The Oliver-Roberts family
The Oliver-Roberts family
/ Courtesy

City Councilman. Mayor. County Supervisor. These are a few of the titles Dave Roberts has held over the years.

To his family, however, the supervisor is simply known as “Daddy Dave.” And he and his husband Wally Oliver, known to their children as “Daddy Wally,” recently officially adopted their sixth child.

“All the kids are doing well,” Roberts said with a big smile during an interview at the Oliver-Roberts home in Solana Beach. “As you can tell, we have a full life, and now Manny makes six.”

Oliver and Roberts always dreamed of having children, but never imagined they would one day have a family of eight, including the couple.

“We never thought we’d have a large family,” said Roberts, who only has one sibling.

The pair have been partners for nearly 20 years.

Roberts worked as a budget analyst for the Department of Defense, but was working as a corporate vice president for defense contractor SAIC when he met Oliver, a third-generation San Diegan and retired Air Force master sergeant, at the Pentagon in Arlington, Virginia, in 1997. He remembered spotting Oliver, who at the time was working at the Pentagon, during a visit to the headquarters of the U.S. Department of Defense.
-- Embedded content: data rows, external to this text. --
import Mathlib
import Summits.KontsevichZagierPeriods.Zeta5Search.BrickHatReduction
import Summits.KontsevichZagierPeriods.Zeta5Search.BrickTheoremEight

/-!
# BrickTheoremNine — zi-p2's THEOREM 9 (iv) OFF-DIGIT DEPTH THEOREM and (v) the supercongruence (S)
`β_s(np) ≡ β_s(n) (mod p³)` for the FULL coefficient vector of the Ball/Rivoal brick linear forms at EVERY level
`L(n) ≤ A`, i.e. for every `1 ≤ n < p^{A+1}` (cell zeta5-irr)

HONEST FRAMING: systematic search; no irrationality claim unless certified. INSTRUMENT theorem of the ζ(5)
census cell zeta5-irr (HOME `run/shared/lean/pub/zeta5-irr/`; memo `zi-p2/probes/B8/thm9/THEOREM9.md` (sealed
eae326393abac726, certificate kit j274928 «light9» 127 rows ALL predictions met, zi-ref T9-ANALYTIC «§3 IS A PROOF —
NO GAP FOUND») §2 «(iv) OFF-DIGIT DEPTH THEOREM. If L(n−1) ≤ A (i.e. n ≤ p^{A+1}), or if n is a power of p, then for
every s ∈ {0} ∪ [1,A]: v(OFF^{(s)}) ≥ A, i.e. v(Σ_{K≤np, p∤K} r_K^{(s)}(np)) ≥ A + L(n) + 1» and «(v) COROLLARY — (S) AT THE
BOTTOM A+1 LEVELS. β_s(np) ≡ β_s(n) (mod p³) for every s ∈ {0,1,…,A} and EVERY 1 ≤ n < p^{A+1} … (4,1) [Apéry's ζ(3)
numbers, Ball's form]: n < p⁵ (before THEOREM 9: n < p only); (6,1) [Rivoal/Ball ζ(5) forms], (6,2): n < p⁷ (before:
p³)»). Here in the β-free NOMINAL-LEVEL form of `BrickTheoremEight` (`n < p^{L+1}`, `x_s(n) = Σ_K c_{K,s}(n)` =
`BrickPartialFractions.xCoeff`, `β_s(n) = p^{L(n)τ_s}x_s(n)`, `τ_s = A − 1 − s`): THEOREM 8⁺'s hypothesis `L + 4 ≤ A` is
replaced by `L ≤ A`. WHAT THIS IS NOT: not an irrationality statement; nothing about ζ(5); no denominator saving; 0
nats/n; rung F-Z1 NOT moved. It is the p-adic STRUCTURE (bottom `A + 1` p-layers) of the coefficient vectors. Filed by
the engine seat zi-eng (g10); inputs `BrickHatReduction.hat_block_main{,_zero}` (LEMMA 9.4), `BrickHatWeight.propositionH_hatG`
(PROPOSITION H° on the row `n − 1` with the hat weight `g₀`), `BrickTheoremEight.sum_digitD{,Zero}_le_level` (digit side).

## The statements (`p ≥ 5` prime — `p` odd suffices for (iv) —, `A` even, `1 ≤ B`, `2B ≤ A`)

* `sum_offDigit_eq`: `Σ_{K ≤ np, p∤K} F(K) = Σ_{j<n} Σ_{i=1}^{p−1} F(jp+i)`.
* **`offDigit_sum_le`**, **`offDigitZero_sum_le`** (THEOREM 9 (iv)): for `L ≤ A`, `n = m + 1`, `m < p^{L+1}`, every `s`:
  `v(Σ_{K≤np, p∤K} p^{(L+1)(A−s)}c_{K,s}(np)) ≤ exp(−(A+L+1))`, and the same for the harmonic cell.
* **`theoremNine_S`**, **`theoremNine_Z`**, **`theoremNine`** (THEOREM 9 (v)): for `3 ≤ A`, `L ≤ A`, `n < p^{L+1}`,
  `s + 1 ≤ A`: `v(p^{(L+1)τ_s}x_s(np) − p^{Lτ_s}x_s(n)) ≤ exp(−3)`, and the same for `x_0` (`τ_0 = A − 1`) — supersedes
  `BrickTheoremEight.theoremEight{_S,_Z,}` (`L + 4 ≤ A`).
-/

namespace Summit.KontsevichZagierPeriods.Zeta5Search.BrickTheoremNine

open Finset Nat WithZero
open Summit.KontsevichZagierPeriods.Zeta5Search.BrickLaurent (laurent cell)
open Summit.KontsevichZagierPeriods.Zeta5Search.BrickPartialFractions (cellZero xCoeff xZero)
open Summit.KontsevichZagierPeriods.Zeta5Search.BrickDigitStepD (digitD)
open Summit.KontsevichZagierPeriods.Zeta5Search.BrickDigitStepDZero (digitDZero)
open Summit.KontsevichZagierPeriods.Zeta5Search.BrickTheoremSixS (sum_filter_dvd_eq)
open Summit.KontsevichZagierPeriods.Zeta5Search.BrickHatWeight (hatG propositionH_hatG)
open Summit.KontsevichZagierPeriods.Zeta5Search.BrickHatReduction (hat_block_main hat_block_main_zero)
open Summit.KontsevichZagierPeriods.Zeta5Search.BrickTheoremEight (sum_digitD_le_level sum_digitDZero_le_level)

noncomputable section

variable {p : ℕ} [Fact p.Prime]

/-! ## The off-digit cells, block by block -/

/-- Reindexing the off-digit cells of the row `np` by block and digit:
`Σ_{K ≤ np, p ∤ K} F(K) = Σ_{j < n} Σ_{t < p−1} F((t+1) + jp)`. -/
theorem sum_offDigit_eq (F : ℕ → ℚ) (n : ℕ) :
    ∑ K ∈ (range (n * p + 1)).filter (fun K => ¬ p ∣ K), F K =
      ∑ j ∈ range n, ∑ t ∈ range (p - 1), F (t + 1 + j * p) := by
  have hp : p.Prime := Fact.out
  have hp0 : 0 < p := hp.pos
  symm
  calc ∑ j ∈ range n, ∑ t ∈ range (p - 1), F (t + 1 + j * p)
      = ∑ x ∈ range n ×ˢ range (p - 1), F (x.2 + 1 + x.1 * p) :=
        (Finset.sum_product (range n) (range (p - 1)) (fun x : ℕ × ℕ => F (x.2 + 1 + x.1 * p))).symm
    _ = _ := by
      refine Finset.sum_nbij' (fun x => x.2 + 1 + x.1 * p) (fun K => (K / p, K % p - 1)) ?_ ?_ ?_ ?_ (fun _ _ => rfl)
      · intro x hx
        rw [mem_product, mem_range, mem_range] at hx
        rw [mem_filter, mem_range]
        refine ⟨?_, fun hdvd => ?_⟩
        · have h1 : x.1 * p + p ≤ n * p := by
            have := Nat.mul_le_mul_right p (show x.1 + 1 ≤ n by omega); rwa [add_mul, one_mul] at this
          omega
        · have hmod : (x.2 + 1 + x.1 * p) % p = x.2 + 1 := by
            rw [Nat.add_mul_mod_self_right, Nat.mod_eq_of_lt (by omega)]
          have := (Nat.dvd_iff_mod_eq_zero).1 hdvd
          omega
      · intro K hK
        rw [mem_filter, mem_range] at hK
        rw [mem_product, mem_range, mem_range]
        have hKnp : K ≠ n * p := fun h => hK.2 (h ▸ dvd_mul_left p n)
        have hmod0 : K % p ≠ 0 := fun h => hK.2 (Nat.dvd_of_mod_eq_zero h)
        have hmodp : K % p < p := Nat.mod_lt _ hp0
        refine ⟨(Nat.div_lt_iff_lt_mul hp0).2 (by omega), by omega⟩
      · intro x hx
        rw [mem_product, mem_range, mem_range] at hx
        refine Prod.ext ?_ ?_
        · show (x.2 + 1 + x.1 * p) / p = x.1
          rw [Nat.add_mul_div_right _ _ hp0, Nat.div_eq_of_lt (by omega), zero_add]
        · show (x.2 + 1 + x.1 * p) % p - 1 = x.2
          rw [Nat.add_mul_mod_self_right, Nat.mod_eq_of_lt (by omega), Nat.add_sub_cancel]
      · intro K hK
        rw [mem_filter, mem_range] at hK
        have hmod0 : K % p ≠ 0 := fun h => hK.2 (Nat.dvd_of_mod_eq_zero h)
        show K % p - 1 + 1 + K / p * p = K
        rw [Nat.sub_add_cancel (by omega)]
        exact Nat.mod_add_div' K p

section offDigit

variable (hp2 : p ≠ 2) {A B : ℕ} (hA : Even A) (hB : 1 ≤ B) (hAB : 2 * B ≤ A) {L m : ℕ} (hLA : L ≤ A)
  (hm : m < p ^ (L + 1))
include hp2 hA hB hAB hLA hm

/-- **THEOREM 9 (iv), OFF-DIGIT DEPTH, cells `s ≥ 1`** (and every `s`): for `p` odd, `A` even, `1 ≤ B`, `2B ≤ A`, `L ≤ A`
and the row `np`, `n = m + 1`, `m < p^{L+1}`:
`v(Σ_{K≤np, p∤K} p^{(L+1)(A−s)}·c_{K,s}(np)) ≤ exp(−(A+L+1))` — zi-p2's `v(OFF^{(s)}) ≥ A` (LEMMA 9.4 blockwise, then
PROPOSITION H° for the hat weight `g₀` on the row `m`). -/
theorem offDigit_sum_le (s : ℕ) :
    Rat.padicValuation p (∑ K ∈ (range ((m + 1) * p + 1)).filter (fun K => ¬ p ∣ K),
      (p : ℚ) ^ ((L + 1) * (A - s)) * cell A B 1 ((m + 1) * p) K s) ≤ exp (-((A : ℤ) + L + 1)) := by
  have hp : p.Prime := Fact.out
  rw [sum_offDigit_eq]
  have hmain := (propositionH_hatG hp2 hA hAB hB hLA hm).1 s
  rw [show ∑ j ∈ range (m + 1), ∑ t ∈ range (p - 1), (p : ℚ) ^ ((L + 1) * (A - s)) * cell A B 1 ((m + 1) * p) (t + 1 + j * p) s
      = ∑ j ∈ range (m + 1), (∑ t ∈ range (p - 1), (p : ℚ) ^ ((L + 1) * (A - s)) *
          laurent A B 1 ((m + 1) * p) (t + 1 + j * p) (A - s) -
          (p : ℚ) ^ (A + 1) * hatG A B p m j * ((p : ℚ) ^ (L * (A - s)) * laurent A B 0 m j (A - s))) +
        (p : ℚ) ^ (A + 1) * ∑ j ∈ range (m + 1), hatG A B p m j * ((p : ℚ) ^ (L * (A - s)) * cell A B 0 m j s) by
      rw [Finset.mul_sum, ← Finset.sum_add_distrib]
      refine Finset.sum_congr rfl fun j _ => ?_
      simp only [cell]
      ring]
  refine (Valuation.map_add _ _ _).trans (max_le (Valuation.map_sum_le _ fun j hj => ?_) ?_)
  · exact hat_block_main hp2 hA hAB hm (by have := mem_range.1 hj; omega) (A - s)
  · rw [map_mul, map_pow, Rat.padicValuation_self, ← exp_nsmul]
    calc _ ≤ exp ((A + 1) • (-1 : ℤ)) * exp (-(L : ℤ)) := mul_le_mul' le_rfl hmain
      _ = _ := by rw [← exp_add]; congr 1; simp only [nsmul_eq_mul]; push_cast; ring

/-- **THEOREM 9 (iv), OFF-DIGIT DEPTH, harmonic cell**: `v(Σ_{K≤np, p∤K} p^{(L+1)A}·cell^{(0)}_K(np)) ≤ exp(−(A+L+1))`. -/
theorem offDigitZero_sum_le :
    Rat.padicValuation p (∑ K ∈ (range ((m + 1) * p + 1)).filter (fun K => ¬ p ∣ K),
      (p : ℚ) ^ ((L + 1) * A) * cellZero A B 1 ((m + 1) * p) K) ≤ exp (-((A : ℤ) + L + 1)) := by
  have hp : p.Prime := Fact.out
  rw [sum_offDigit_eq]
  have hmain := (propositionH_hatG hp2 hA hAB hB hLA hm).2
  rw [show ∑ j ∈ range (m + 1), ∑ t ∈ range (p - 1), (p : ℚ) ^ ((L + 1) * A) * cellZero A B 1 ((m + 1) * p) (t + 1 + j * p)
      = ∑ j ∈ range (m + 1), (∑ t ∈ range (p - 1), (p : ℚ) ^ ((L + 1) * A) * cellZero A B 1 ((m + 1) * p) (t + 1 + j * p) -
          (p : ℚ) ^ (A + 1) * hatG A B p m j * ((p : ℚ) ^ (L * A) * cellZero A B 0 m j)) +
        (p : ℚ) ^ (A + 1) * ∑ j ∈ range (m + 1), hatG A B p m j * ((p : ℚ) ^ (L * A) * cellZero A B 0 m j) by
      rw [Finset.mul_sum, ← Finset.sum_add_distrib]
      refine Finset.sum_congr rfl fun j _ => ?_
      ring]
  refine (Valuation.map_add _ _ _).trans (max_le (Valuation.map_sum_le _ fun j hj => ?_) ?_)
  · exact hat_block_main_zero hp2 hA hAB hm (by have := mem_range.1 hj; omega)
  · rw [map_mul, map_pow, Rat.padicValuation_self, ← exp_nsmul]
    calc _ ≤ exp ((A + 1) • (-1 : ℤ)) * exp (-(L : ℤ)) := mul_le_mul' le_rfl hmain
      _ = _ := by rw [← exp_add]; congr 1; simp only [nsmul_eq_mul]; push_cast; ring

end offDigit

/-! ## THEOREM 9 (v): (S) mod p³ at every level `L ≤ A` -/

section congruence

variable (h3 : 3 < p) {A B : ℕ} (hA : Even A) (hB : 1 ≤ B) (hAB : 2 * B ≤ A) (hA3 : 3 ≤ A)
include h3 hA hB hAB hA3

/-- The off-digit half of `β_s(np) − β_s(n)` is `≡ 0 (mod p³)` at every level `L ≤ A` (`n < p^{L+1}`, `s + 1 ≤ A`,
`A ≥ 3`): `v(Σ_{K≤np, p∤K} p^{(L+1)τ_s}c_{K,s}(np)) ≤ exp(−A) ≤ exp(−3)`. -/
theorem offDigit_sum_le_three {L n s : ℕ} (hLA : L ≤ A) (hn : n < p ^ (L + 1)) (hs : s + 1 ≤ A) :
    Rat.padicValuation p (∑ K ∈ (range (n * p + 1)).filter (fun K => ¬ p ∣ K),
      (p : ℚ) ^ ((L + 1) * (A - 1 - s)) * cell A B 1 (n * p) K s) ≤ exp (-3) := by
  have hp : p.Prime := Fact.out
  have hp2 : p ≠ 2 := by omega
  have hpQ : (p : ℚ) ≠ 0 := by exact_mod_cast hp.ne_zero
  rcases n with _ | m
  · rw [Finset.sum_eq_zero fun K hK => ?_, map_zero]
    · exact _root_.zero_le
    · exfalso
      rw [mem_filter, mem_range] at hK
      exact hK.2 (by rw [show K = 0 by omega]; exact dvd_zero p)
  · have hm : m < p ^ (L + 1) := by omega
    have hfac : ∀ K, (p : ℚ) ^ ((L + 1) * (A - 1 - s)) * cell A B 1 ((m + 1) * p) K s =
        ((p : ℚ) ^ (L + 1))⁻¹ * ((p : ℚ) ^ ((L + 1) * (A - s)) * cell A B 1 ((m + 1) * p) K s) := fun K => by
      rw [show (L + 1) * (A - s) = (L + 1) * (A - 1 - s) + (L + 1) by
        rw [← Nat.mul_succ]; congr 1; omega, pow_add]
      field_simp
      ring
    rw [Finset.sum_congr rfl fun K _ => hfac K, ← Finset.mul_sum, map_mul, map_inv₀, map_pow, Rat.padicValuation_self,
      ← exp_nsmul, ← exp_neg]
    calc _ ≤ exp (-((L + 1) • (-1 : ℤ))) * exp (-((A : ℤ) + L + 1)) :=
          mul_le_mul' le_rfl (offDigit_sum_le hp2 hA hB hAB hLA hm s)
      _ ≤ exp (-3) := by rw [← exp_add, exp_le_exp]; simp only [nsmul_eq_mul]; push_cast; omega

/-- The off-digit half of `β_0(np) − β_0(n)` is `≡ 0 (mod p³)` at every level `L ≤ A` (harmonic cell). -/
theorem offDigitZero_sum_le_three {L n : ℕ} (hLA : L ≤ A) (hn : n < p ^ (L + 1)) :
    Rat.padicValuation p (∑ K ∈ (range (n * p + 1)).filter (fun K => ¬ p ∣ K),
      (p : ℚ) ^ ((L + 1) * (A - 1)) * cellZero A B 1 (n * p) K) ≤ exp (-3) := by
  have hp : p.Prime := Fact.out
  have hp2 : p ≠ 2 := by omega
  have hpQ : (p : ℚ) ≠ 0 := by exact_mod_cast hp.ne_zero
  rcases n with _ | m
  · rw [Finset.sum_eq_zero fun K hK => ?_, map_zero]
    · exact _root_.zero_le
    · exfalso
      rw [mem_filter, mem_range] at hK
      exact hK.2 (by rw [show K = 0 by omega]; exact dvd_zero p)
  · have hm : m < p ^ (L + 1) := by omega
    have hfac : ∀ K, (p : ℚ) ^ ((L + 1) * (A - 1)) * cellZero A B 1 ((m + 1) * p) K =
        ((p : ℚ) ^ (L + 1))⁻¹ * ((p : ℚ) ^ ((L + 1) * A) * cellZero A B 1 ((m + 1) * p) K) := fun K => by
      rw [show (L + 1) * A = (L + 1) * (A - 1) + (L + 1) by rw [← Nat.mul_succ]; congr 1; omega, pow_add]
      field_simp
      ring
    rw [Finset.sum_congr rfl fun K _ => hfac K, ← Finset.mul_sum, map_mul, map_inv₀, map_pow, Rat.padicValuation_self,
      ← exp_nsmul, ← exp_neg]
    calc _ ≤ exp (-((L + 1) • (-1 : ℤ))) * exp (-((A : ℤ) + L + 1)) :=
          mul_le_mul' le_rfl (offDigitZero_sum_le hp2 hA hB hAB hLA hm)
      _ ≤ exp (-3) := by rw [← exp_add, exp_le_exp]; simp only [nsmul_eq_mul]; push_cast; omega

/-- **THEOREM 9 (v), cells `s ≥ 1`** (zi-p2; `p ≥ 5`, `A ≥ 3` even, `1 ≤ B`, `2B ≤ A`): for EVERY level `L ≤ A`, every
`n < p^{L+1}` and `s + 1 ≤ A`: `v_p(p^{(L+1)τ_s}·x_s(np) − p^{Lτ_s}·x_s(n)) ≥ 3`, `τ_s = A − 1 − s` — the normalised Dwork
congruence `β_s(np) ≡ β_s(n) (mod p³)` on the bottom `A + 1` `p`-adic levels (THEOREM 8⁺: `L + 4 ≤ A`). -/
theorem theoremNine_S {L n s : ℕ} (hLA : L ≤ A) (hn : n < p ^ (L + 1)) (hs : s + 1 ≤ A) :
    Rat.padicValuation p ((p : ℚ) ^ ((L + 1) * (A - 1 - s)) * xCoeff A B 1 (n * p) s -
      (p : ℚ) ^ (L * (A - 1 - s)) * xCoeff A B 1 n s) ≤ exp (-3) := by
  set τ := A - 1 - s with hτ
  have hsplit : (p : ℚ) ^ ((L + 1) * τ) * xCoeff A B 1 (n * p) s - (p : ℚ) ^ (L * τ) * xCoeff A B 1 n s =
      ∑ j ∈ range (n + 1), digitD A B p L n j s +
        ∑ K ∈ (range (n * p + 1)).filter (fun K => ¬ p ∣ K), (p : ℚ) ^ ((L + 1) * τ) * cell A B 1 (n * p) K s := by
    unfold xCoeff
    rw [Finset.mul_sum, Finset.mul_sum, ← sum_filter_add_sum_filter_not (range (n * p + 1)) (fun K => p ∣ K),
      sum_filter_dvd_eq, add_sub_right_comm, ← Finset.sum_sub_distrib]
    congr 1
    refine Finset.sum_congr rfl fun j _ => ?_
    rw [digitD, hτ, add_mul, one_mul, pow_add]
    ring
  rw [hsplit]
  exact (Valuation.map_add _ _ _).trans
    (max_le (sum_digitD_le_level h3 hA hB hAB hLA hn hs) (offDigit_sum_le_three h3 hA hB hAB hA3 hLA hn hs))

/-- **THEOREM 9 (v), harmonic cell `s = 0`**: `v_p(p^{(L+1)(A−1)}·x_0(np) − p^{L(A−1)}·x_0(n)) ≥ 3` for every
`L ≤ A`, `n < p^{L+1}`. -/
theorem theoremNine_Z {L n : ℕ} (hLA : L ≤ A) (hn : n < p ^ (L + 1)) :
    Rat.padicValuation p ((p : ℚ) ^ ((L + 1) * (A - 1)) * xZero A B 1 (n * p) -
      (p : ℚ) ^ (L * (A - 1)) * xZero A B 1 n) ≤ exp (-3) := by
  set τ := A - 1 with hτ
  have hsplit : (p : ℚ) ^ ((L + 1) * τ) * xZero A B 1 (n * p) - (p : ℚ) ^ (L * τ) * xZero A B 1 n =
      ∑ j ∈ range (n + 1), digitDZero A B p L n j +
        ∑ K ∈ (range (n * p + 1)).filter (fun K => ¬ p ∣ K), (p : ℚ) ^ ((L + 1) * τ) * cellZero A B 1 (n * p) K := by
    unfold xZero
    rw [Finset.mul_sum, Finset.mul_sum, ← sum_filter_add_sum_filter_not (range (n * p + 1)) (fun K => p ∣ K),
      sum_filter_dvd_eq, add_sub_right_comm, ← Finset.sum_sub_distrib]
    congr 1
    refine Finset.sum_congr rfl fun j _ => ?_
    rw [digitDZero, hτ, add_mul, one_mul, pow_add]
    ring
  rw [hsplit]
  exact (Valuation.map_add _ _ _).trans
    (max_le (sum_digitDZero_le_level h3 hA hB hAB hLA (by omega) hn) (offDigitZero_sum_le_three h3 hA hB hAB hA3 hLA hn))

/-- **THEOREM 9 (v) = the whole display (S) at every level `L ≤ A`** (zi-p2 THEOREM 9 COROLLARY): for `p ≥ 5`, `A ≥ 3`
even, `1 ≤ B`, `2B ≤ A`, `L ≤ A` and every `n < p^{L+1}`: the harmonic cell and every cell `s + 1 ≤ A` satisfy
`β_s(np) ≡ β_s(n) (mod p³)` in normalised form. With `L` ranging over `0, …, A` this covers EVERY `1 ≤ n < p^{A+1}`:
for `(A,B) = (4,1)` (Ball's form of Apéry's ζ(3) numbers) `n < p⁵`, for `(6,1), (6,2)` (Rivoal/Ball ζ(5)-type forms)
`n < p⁷` — supersedes `BrickTheoremEight.theoremEight` (`n < p^{A−3}`). -/
theorem theoremNine {L n : ℕ} (hLA : L ≤ A) (hn : n < p ^ (L + 1)) :
    Rat.padicValuation p ((p : ℚ) ^ ((L + 1) * (A - 1)) * xZero A B 1 (n * p) -
        (p : ℚ) ^ (L * (A - 1)) * xZero A B 1 n) ≤ exp (-3) ∧
      ∀ s, s + 1 ≤ A → Rat.padicValuation p ((p : ℚ) ^ ((L + 1) * (A - 1 - s)) * xCoeff A B 1 (n * p) s -
        (p : ℚ) ^ (L * (A - 1 - s)) * xCoeff A B 1 n s) ≤ exp (-3) :=
  ⟨theoremNine_Z h3 hA hB hAB hA3 hLA hn, fun _ hs => theoremNine_S h3 hA hB hAB hA3 hLA hn hs⟩

end congruence

end

end Summit.KontsevichZagierPeriods.Zeta5Search.BrickTheoremNine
Oliver was holding a book Roberts had written.

“I jokingly asked him, ‘Would you like me to autograph that book?’” recalled Roberts, who has lived in Solana Beach since 1995. “So we just struck up a conversation and the rest is history.”

Oliver and Roberts legally married in 2008. By that time, they had already started their family.

The couple met their first son in 2000. Robert had just turned 5 years old. Three years later, they welcomed their second son, Alexander, into their home. He was 3.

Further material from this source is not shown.